▶ **Your task**:
Look for the word "DataComplete" in the data below, and copy every line that holds it.

(Collected data entries)

import Summits.Ventures.AbcSig.Rows.TemplateC2a
import Summits.Ventures.AbcSig.Levels.N382
import Summits.Ventures.AbcSig.Levels.N6112

/-!
# Venture AbcSig — ROW `C2aL191A3`: `xⁿ + 2^a·191^m·yⁿ = z²`, class `a 3` (GENERATED by plean/leanrow.py)

HONEST FRAMING. A row of a COMPUTATION cell (`pub-abcsig`); a CONDITIONAL theorem, no claim on ABC or any summit.
Hypotheses: `BS04Package` (CITED), `DataComplete` at levels [382, 6112] (COMPUTED, two-engine certified
level files), and the listed per-orbit exclusions `hX_…` (CITED; the
row's R5 cell names each). Everything else is kernel-checked (`Rows/TemplateC2a.lean`, `Levels/N….lean`). Exponent
range: prime `n ≥ 11`, `n ≠ 191`; `B = 2^a 191^m` with `a, m < n` (n-th-power free).
Row of record:  (sha256 ; SIGNED 2026-08-22T12:17:58Z by referee (ref-g8)); its R0: THEOREM (sieve-complete) for all primes n >= 11 with n coprime to 1528 — class: candidate (a ∈ {0,3} cell, BATCH-03; lit/COVERAGE §C2 + I–K 2006 Thm 1.1 (n ∈ {0. Exponents left open by the row of record are excluded here via ; kernel-sieve residuals the row of record closes by a cell module (M6 Eisenstein / M4 Kraus certificates) appear as CITED hypotheses .
-/

namespace Summit.Ventures.AbcSig

/-- Row `C2aL191A3` (see module docstring). -/
theorem row_C2aL191A3 (M : NewformModel) (hP : M.BS04Package)
    (hD382 : M.DataComplete 382 level382Orbits) (hD6112 : M.DataComplete 6112 level6112Orbits)
    (n : ℕ) (hn : n.Prime) (hmin : 11 ≤ n) (hnℓ : n ≠ 191) (m : ℕ) (hm : 1 ≤ m) (hmn : m < n)
    (hX_orbit_6112_5 : n ∈ ([13] : List ℕ) → M.Excludes 6112 orbit_6112_5 (famB (2 ^ 3 * 191 ^ m) n (fun _ _ => True)))
    (hX_orbit_6112_8 : n ∈ ([13] : List ℕ) → M.Excludes 6112 orbit_6112_8 (famB (2 ^ 3 * 191 ^ m) n (fun _ _ => True)))
    (x y z : ℤ) (hxy1 : x * y ≠ 1) (hxy2 : x * y ≠ -1) : ¬ IsPrimitiveSolution 1 (2 ^ 3 * 191 ^ m) 1 n x y z := by
  have hℓ : Nat.Prime 191 := by norm_num
  have h7 : 7 ≤ n := by omega
  have hS382 :=
    (level382_sieve n hn h7 (fun o => M.Excludes 382 o (famB (2 ^ 3 * 191 ^ m) n (fun _ _ => True))) (fun h => absurd h (by simp only [List.mem_cons, List.not_mem_nil, or_false]; omega)))
  have hS6112 :=
    (level6112_sieve n hn h7 (fun o => M.Excludes 6112 o (famB (2 ^ 3 * 191 ^ m) n (fun _ _ => True))) (fun h => absurd h (by simp only [List.mem_cons, List.not_mem_nil, or_false]; omega)) (fun h => absurd h (by simp only [List.mem_cons, List.not_mem_nil, or_false]; omega)) (fun h => absurd h (by simp only [List.mem_cons, List.not_mem_nil, or_false]; omega)) (fun h => absurd h (by simp only [List.mem_cons, List.not_mem_nil, or_false]; omega)) hX_orbit_6112_5 hX_orbit_6112_8 (fun h => absurd h (by simp only [List.mem_cons, List.not_mem_nil, or_false]; omega)) (fun h => absurd h (by simp only [List.mem_cons, List.not_mem_nil, or_false]; omega)))
  exact rowC2a_a3 191 hℓ (by norm_num) M hP n hn h7 hnℓ hD6112 hD382 m hm hmn
    hS6112
    hS382 x y z hxy1 hxy2

end Summit.Ventures.AbcSig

▶ **Your solution**:
Hypotheses: `BS04Package` (CITED), `DataComplete` at levels [382, 6112] (COMPUTED, two-engine certified
    (hD382 : M.DataComplete 382 level382Orbits) (hD6112 : M.DataComplete 6112 level6112Orbits)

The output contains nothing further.